◆ Material shown:
__________

import Summits.SmoothPoincare4.SmoothPoincare4.Theorems.ConvexBisectionPlanarAcyclicBisectionRigidityHelperAbelianArcData
import HarnessLib

/-!
# Crux `ConvexBisection.PlanarAcyclicBisectionRigidity`, line Sketch — helper `helper_types_perm3`
# (λ-injectivity at `n = 3`: equal monodromies ⇒ equal multisets of hole types)

Item stmt-SmoothPoincare4-15086, skeleton `Cruxes/PlanarAcyclicBisectionRigidity/Lines/Sketch.lean`
v3.0 (lead c3), a step of the combinatorial stub `stub_walk3`.  Pure algebra over the registered word
calculus `Literature.Topology.FourManifolds.PlanarWords` and the landed abelianised arc data `AbArc`
(`…HelperAbelianArcData.lean`); nothing topological is assumed, no named fact is used.

* `helper_types_perm3`: two positive factorisations `A`, `B` (three in-range curves each) of ONE
  mapping class of the disc with three holes have the same multiset of HOLE TYPES
  `typeVec 3 c ∈ {0,1}³ ∖ {0}`.  Proof (sub-namespace `TypesPerm`, Möbius inversion): equal
  monodromies give equal Gram sums `N_{ij} = Σ_{c} sᵢ(c) sⱼ(c)` (`AbArc.gram_eq_of_monodromy_eq`);
  for a nonzero `0/1` vector `s ∈ ℤ³` and a `0/1` vector `t` the indicator `[s = t]` is an explicit
  AFFINE combination of `1` and the products `sᵢ sⱼ` with coefficients polynomial in `t`
  (`ite_eq_gramPoly`: the multilinear expansion of `∏ᵢ (sᵢtᵢ + (1-sᵢ)(1-tᵢ))` with the cubic term
  `s₀s₁s₂ = 1 - Σ sᵢ + Σ_{i<j} sᵢsⱼ` eliminated by `∏ᵢ (1 - sᵢ) = 0`; checked by `decide` over the
  `2⁶` Boolean cases); summing over the list, the multiplicity `count t L` of every `t` is the same
  affine combination of `|L|` and the Gram sums of `L` (`sum_map_affine`, `count_eq_sum_ite`), so
  equal lengths and equal Gram sums give equal multiplicities, i.e. a permutation
  (`List.perm_iff_count`; vectors that are not `0/1` occur in neither list) — `perm_of_gram_eq`,
  valid for lists of any (equal) length.
* `typeVec_eq_of_twist_eq`: the hole type of a curve is determined by (the arc data of) its positive
  Dehn twist — read `AbArc.ev_u_twist`, `ev (u_i(T_c)) = 𝟙[i ∈ type c] · typeVec c`, at the
  coordinate `i` itself: `(𝟙[i ∈ type c] · typeVec c)ᵢ = (typeVec c)ᵢ` for a `0/1` vector
  (`AbArc.typeVec_eq_of_twist_eval_eq`, any number of holes, no range hypothesis needed).
-/

open Literature.Topology.FourManifolds Literature.Topology.FourManifolds.PlanarWords

-- the prescribed namespace `Summit.<S>.<P>.…` repeats `SmoothPoincare4` (S = P = SmoothPoincare4)
set_option linter.dupNamespace false

namespace Summit.SmoothPoincare4.SmoothPoincare4.Theorems.PlanarAcyclicBisectionRigidity.Sketch

namespace TypesPerm

open GramSpan

/-! ## The indicator `[s = t]` of a nonzero `0/1` vector of `ℤ³` is affine in the products `sᵢ sⱼ` -/

/-- Brute force over `2⁶` Boolean cases: for a NONZERO `0/1` vector `(s₀, s₁, s₂)` and a `0/1`
vector `(t₀, t₁, t₂)`, the indicator `[s = t]` is an explicit affine combination of the products
`sᵢ sⱼ` with coefficients polynomial in `t` — the multilinear expansion of
`∏ᵢ (sᵢ tᵢ + (1 - sᵢ)(1 - tᵢ)) = ∏ᵢ ((1 - tᵢ) + (2tᵢ - 1) sᵢ)` with the cubic monomial replaced
through `s₀s₁s₂ = 1 - Σᵢ sᵢ + Σ_{i<j} sᵢsⱼ` (i.e. `∏ᵢ (1 - sᵢ) = 0`, `s ≠ 0`). [folklore] -/
theorem ite_and_eq_gramPoly {s0 s1 s2 t0 t1 t2 : ℤ}
    (hs0 : s0 = 0 ∨ s0 = 1) (hs1 : s1 = 0 ∨ s1 = 1) (hs2 : s2 = 0 ∨ s2 = 1)
    (hne : ¬(s0 = 0 ∧ s1 = 0 ∧ s2 = 0))
    (ht0 : t0 = 0 ∨ t0 = 1) (ht1 : t1 = 0 ∨ t1 = 1) (ht2 : t2 = 0 ∨ t2 = 1) :
    (if s0 = t0 ∧ s1 = t1 ∧ s2 = t2 then (1 : ℤ) else 0) =
      ((1 - t0) * (1 - t1) * (1 - t2) + (2 * t0 - 1) * (2 * t1 - 1) * (2 * t2 - 1))
      + ((2 * t0 - 1) * (1 - t1) * (1 - t2) - (2 * t0 - 1) * (2 * t1 - 1) * (2 * t2 - 1)) * (s0 * s0)
      + ((1 - t0) * (2 * t1 - 1) * (1 - t2) - (2 * t0 - 1) * (2 * t1 - 1) * (2 * t2 - 1)) * (s1 * s1)
      + ((1 - t0) * (1 - t1) * (2 * t2 - 1) - (2 * t0 - 1) * (2 * t1 - 1) * (2 * t2 - 1)) * (s2 * s2)
      + ((2 * t0 - 1) * (2 * t1 - 1) * (1 - t2) + (2 * t0 - 1) * (2 * t1 - 1) * (2 * t2 - 1)) * (s0 * s1)
      + ((2 * t0 - 1) * (1 - t1) * (2 * t2 - 1) + (2 * t0 - 1) * (2 * t1 - 1) * (2 * t2 - 1)) * (s0 * s2)
      + ((1 - t0) * (2 * t1 - 1) * (2 * t2 - 1) + (2 * t0 - 1) * (2 * t1 - 1) * (2 * t2 - 1)) * (s1 * s2) := by
  obtain ⟨b0, rfl⟩ := exists_bool_of_zero_or_one hs0
  obtain ⟨b1, rfl⟩ := exists_bool_of_zero_or_one hs1
  obtain ⟨b2, rfl⟩ := exists_bool_of_zero_or_one hs2
  obtain ⟨c0, rfl⟩ := exists_bool_of_zero_or_one ht0
  obtain ⟨c1, rfl⟩ := exists_bool_of_zero_or_one ht1
  obtain ⟨c2, rfl⟩ := exists_bool_of_zero_or_one ht2
  clear hs0 hs1 hs2 ht0 ht1 ht2
  revert hne b0 b1 b2 c0 c1 c2
  decide

/-- The indicator `[s = t]` of a nonzero `0/1` vector `s ∈ ℤ³` against a `0/1` vector `t`, as an
affine combination of the Gram monomials `sᵢ sⱼ` (function form of `ite_and_eq_gramPoly`).
[folklore] -/
theorem ite_eq_gramPoly (s t : Fin 3 → ℤ) (hs : ∀ i, s i = 0 ∨ s i = 1) (hs0 : s ≠ 0)
    (ht : ∀ i, t i = 0 ∨ t i = 1) :
    (if s = t then (1 : ℤ) else 0) =
      ((1 - t 0) * (1 - t 1) * (1 - t 2) + (2 * t 0 - 1) * (2 * t 1 - 1) * (2 * t 2 - 1))
      + ((2 * t 0 - 1) * (1 - t 1) * (1 - t 2) - (2 * t 0 - 1) * (2 * t 1 - 1) * (2 * t 2 - 1))
        * (s 0 * s 0)
      + ((1 - t 0) * (2 * t 1 - 1) * (1 - t 2) - (2 * t 0 - 1) * (2 * t 1 - 1) * (2 * t 2 - 1))
        * (s 1 * s 1)
      + ((1 - t 0) * (1 - t 1) * (2 * t 2 - 1) - (2 * t 0 - 1) * (2 * t 1 - 1) * (2 * t 2 - 1))
        * (s 2 * s 2)
      + ((2 * t 0 - 1) * (2 * t 1 - 1) * (1 - t 2) + (2 * t 0 - 1) * (2 * t 1 - 1) * (2 * t 2 - 1))
        * (s 0 * s 1)
      + ((2 * t 0 - 1) * (1 - t 1) * (2 * t 2 - 1) + (2 * t 0 - 1) * (2 * t 1 - 1) * (2 * t 2 - 1))
        * (s 0 * s 2)
      + ((1 - t 0) * (2 * t 1 - 1) * (2 * t 2 - 1) + (2 * t 0 - 1) * (2 * t 1 - 1) * (2 * t 2 - 1))
        * (s 1 * s 2) := by
  have hst : s = t ↔ s 0 = t 0 ∧ s 1 = t 1 ∧ s 2 = t 2 :=
    ⟨fun h => by subst h; exact ⟨rfl, rfl, rfl⟩,
      fun h => funext fun i => by fin_cases i; exacts [h.1, h.2.1, h.2.2]⟩
  have hne : ¬(s 0 = 0 ∧ s 1 = 0 ∧ s 2 = 0) := fun h =>
    hs0 (funext fun i => by fin_cases i; exacts [h.1, h.2.1, h.2.2])
  simp only [hst]
  exact ite_and_eq_gramPoly (hs 0) (hs 1) (hs 2) hne (ht 0) (ht 1) (ht 2)

/-! ## Summing over a list: multiplicities from Gram sums -/

/-- A function that is affine in the Gram monomials `sᵢ sⱼ` on every member of a list `L ⊆ ℤ³` sums
over `L` to the same affine combination of `|L|` and the Gram sums of `L`. [folklore] -/
theorem sum_map_affine (L : List (Fin 3 → ℤ)) (f : (Fin 3 → ℤ) → ℤ)
    {kc k0 k1 k2 k01 k02 k12 : ℤ}
    (hf : ∀ s ∈ L, f s = kc + k0 * (s 0 * s 0) + k1 * (s 1 * s 1) + k2 * (s 2 * s 2)
      + k01 * (s 0 * s 1) + k02 * (s 0 * s 2) + k12 * (s 1 * s 2)) :
    (L.map f).sum = kc * L.length + k0 * (L.map fun s => s 0 * s 0).sum
      + k1 * (L.map fun s => s 1 * s 1).sum + k2 * (L.map fun s => s 2 * s 2).sum
      + k01 * (L.map fun s => s 0 * s 1).sum + k02 * (L.map fun s => s 0 * s 2).sum
      + k12 * (L.map fun s => s 1 * s 2).sum := by
  induction L with
  | nil => simp
  | cons s L ih =>
      simp only [List.map_cons, List.sum_cons, List.length_cons, Nat.cast_add, Nat.cast_one]
      rw [ih fun s' hs' => hf s' (List.mem_cons_of_mem s hs'), hf s List.mem_cons_self]
      ring

/-- The multiplicity of `t` in `L`, as the sum of the indicators `[s = t]`, `s ∈ L`. [folklore] -/
theorem count_eq_sum_ite {α : Type*} [DecidableEq α] (L : List α) (t : α) :
    (L.count t : ℤ) = (L.map fun s => if s = t then (1 : ℤ) else 0).sum := by
  induction L with
  | nil => simp
  | cons s L ih =>
      rw [List.count_cons, Nat.cast_add, ih, List.map_cons, List.sum_cons, add_comm]
      congr 1
      by_cases h : s = t
      · subst h; simp
      · simp [h]

/-- **Möbius inversion on three holes.**  Two lists of nonzero `0/1` vectors of `ℤ³` of the same
length with the same Gram sums `Σ_{s} sᵢ sⱼ` are permutations of each other: the multiplicity of
each of the seven possible members is the same affine combination of the length and the Gram sums
on both sides (`ite_eq_gramPoly`, `sum_map_affine`), and nothing else occurs. [folklore] -/
theorem perm_of_gram_eq (sA sB : List (Fin 3 → ℤ)) (hlen : sA.length = sB.length)
    (h01 : ∀ s ∈ sA ++ sB, ∀ i, s i = 0 ∨ s i = 1) (hne : ∀ s ∈ sA ++ sB, s ≠ 0)
    (hgram : ∀ i j : Fin 3, (sA.map fun s => s i * s j).sum = (sB.map fun s => s i * s j).sum) :
    sA.Perm sB := by
  rw [List.perm_iff_count]
  intro t
  by_cases ht : ∀ i, t i = 0 ∨ t i = 1
  · -- `t` is a `0/1` vector: both multiplicities are the same function of the Gram data
    have hA := (count_eq_sum_ite sA t).trans (sum_map_affine sA _ fun s hs =>
      ite_eq_gramPoly s t (h01 s (List.mem_append_left sB hs)) (hne s (List.mem_append_left sB hs)) ht)
    have hB := (count_eq_sum_ite sB t).trans (sum_map_affine sB _ fun s hs =>
      ite_eq_gramPoly s t (h01 s (List.mem_append_right sA hs)) (hne s (List.mem_append_right sA hs))
        ht)
    rw [hlen, hgram, hgram, hgram, hgram, hgram, hgram, ← hB] at hA
    exact_mod_cast hA
  · -- `t` is not a `0/1` vector: it occurs in neither list
    rw [List.count_eq_zero.2 fun h => ht (h01 t (List.mem_append_left sB h)),
      List.count_eq_zero.2 fun h => ht (h01 t (List.mem_append_right sA h))]

end TypesPerm

namespace AbArc

/-- **The hole type of a curve is determined by its positive Dehn twist** (any number of holes, no
range hypothesis): `ev (u_i(T_c)) = 𝟙[i ∈ type c] · typeVec c` (`ev_u_twist`) read at the
coordinate `i` is `(typeVec c)ᵢ` itself, the type vector being `0/1`-valued. [folklore] -/
theorem typeVec_eq_of_twist_eval_eq {n : ℕ} (c d : PlanarCurve)
    (h : evalWord n (c.twistWord true) = evalWord n (d.twistWord true)) :
    typeVec n c = typeVec n d := by
  have key : ∀ (e : PlanarCurve) (i : Fin n),
      typeVec n e i = (if typeVec n e i = 1 then typeVec n e else 0) i := by
    intro e i
    rcases typeVec_zero_or_one e i with h0 | h1
    · rw [h0, if_neg (by norm_num)]; rfl
    · rw [if_pos h1]
  funext i
  rw [key c i, key d i, ← ev_u_twist c i, ← ev_u_twist d i, h]

end AbArc

open AbArc in
/-- **Helper `helper_types_perm3` (registered stub, skeleton v3.0) — λ-injectivity at `n = 3`.**
Two positive factorisations `A`, `B`, three in-range curves each, of ONE mapping class of the disc
with three holes (equal arc data `monodromy`) have the same multiset of hole types: equal
monodromies give equal Gram sums of the (nonzero, `0/1`) type vectors
(`AbArc.gram_eq_of_monodromy_eq`), and on three holes the Gram sums and the number of curves
determine every multiplicity (`TypesPerm.perm_of_gram_eq`, Möbius inversion). [folklore] -/
theorem helper_types_perm3 (A B : List PlanarCurve) (hin : ∀ c ∈ A ++ B, c.InRange 3)
    (hA : A.length = 3) (hB : B.length = 3)
    (hmon : monodromy 3 (positiveWord A) = monodromy 3 (positiveWord B)) :
    (A.map (AbArc.typeVec 3)).Perm (B.map (AbArc.typeVec 3)) := by
  refine TypesPerm.perm_of_gram_eq _ _ (by simp [hA, hB]) ?_ ?_ (gram_eq_of_monodromy_eq A B hmon)
  · intro s hs i
    rw [← List.map_append, List.mem_map] at hs
    obtain ⟨c, -, rfl⟩ := hs
    exact typeVec_zero_or_one c i
  · intro s hs
    rw [← List.map_append, List.mem_map] at hs
    obtain ⟨c, hc, rfl⟩ := hs
    exact typeVec_ne_zero c (hin c hc)

/-- **The hole type is determined by the twist** (three holes, in-range curves; the form consumed
by `stub_walk3`): if the positive Dehn twists about `c` and `d` have the same arc data then
`typeVec 3 c = typeVec 3 d` — specialisation of `AbArc.typeVec_eq_of_twist_eval_eq` (the range
hypotheses `_hc`, `_hd` of the consumer's call shape are redundant and unused). [folklore] -/
theorem typeVec_eq_of_twist_eq (c d : PlanarCurve) (_hc : c.InRange 3) (_hd : d.InRange 3)
    (h : evalWord 3 (c.twistWord true) = evalWord 3 (d.twistWord true)) :
    AbArc.typeVec 3 c = AbArc.typeVec 3 d :=
  AbArc.typeVec_eq_of_twist_eval_eq c d h

end Summit.SmoothPoincare4.SmoothPoincare4.Theorems.PlanarAcyclicBisectionRigidity.Sketch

__________

Only one stretch of the records above is wanted: the lines between the one holding "rw [hlen, hgram, hgram, hgram, hgram, hgram, hgram, ←" and the one holding "determine every multiplicity", inclusive, reproduced exactly.

    rw [hlen, hgram, hgram, hgram, hgram, hgram, hgram, ← hB] at hA
    exact_mod_cast hA
  · -- `t` is not a `0/1` vector: it occurs in neither list
    rw [List.count_eq_zero.2 fun h => ht (h01 t (List.mem_append_left sB h)),
      List.count_eq_zero.2 fun h => ht (h01 t (List.mem_append_right sA h))]

end TypesPerm

namespace AbArc

/-- **The hole type of a curve is determined by its positive Dehn twist** (any number of holes, no
range hypothesis): `ev (u_i(T_c)) = 𝟙[i ∈ type c] · typeVec c` (`ev_u_twist`) read at the
coordinate `i` is `(typeVec c)ᵢ` itself, the type vector being `0/1`-valued. [folklore] -/
theorem typeVec_eq_of_twist_eval_eq {n : ℕ} (c d : PlanarCurve)
    (h : evalWord n (c.twistWord true) = evalWord n (d.twistWord true)) :
    typeVec n c = typeVec n d := by
  have key : ∀ (e : PlanarCurve) (i : Fin n),
      typeVec n e i = (if typeVec n e i = 1 then typeVec n e else 0) i := by
    intro e i
    rcases typeVec_zero_or_one e i with h0 | h1
    · rw [h0, if_neg (by norm_num)]; rfl
    · rw [if_pos h1]
  funext i
  rw [key c i, key d i, ← ev_u_twist c i, ← ev_u_twist d i, h]

end AbArc

open AbArc in
/-- **Helper `helper_types_perm3` (registered stub, skeleton v3.0) — λ-injectivity at `n = 3`.**
Two positive factorisations `A`, `B`, three in-range curves each, of ONE mapping class of the disc
with three holes (equal arc data `monodromy`) have the same multiset of hole types: equal
monodromies give equal Gram sums of the (nonzero, `0/1`) type vectors
(`AbArc.gram_eq_of_monodromy_eq`), and on three holes the Gram sums and the number of curves
determine every multiplicity (`TypesPerm.perm_of_gram_eq`, Möbius inversion). [folklore] -/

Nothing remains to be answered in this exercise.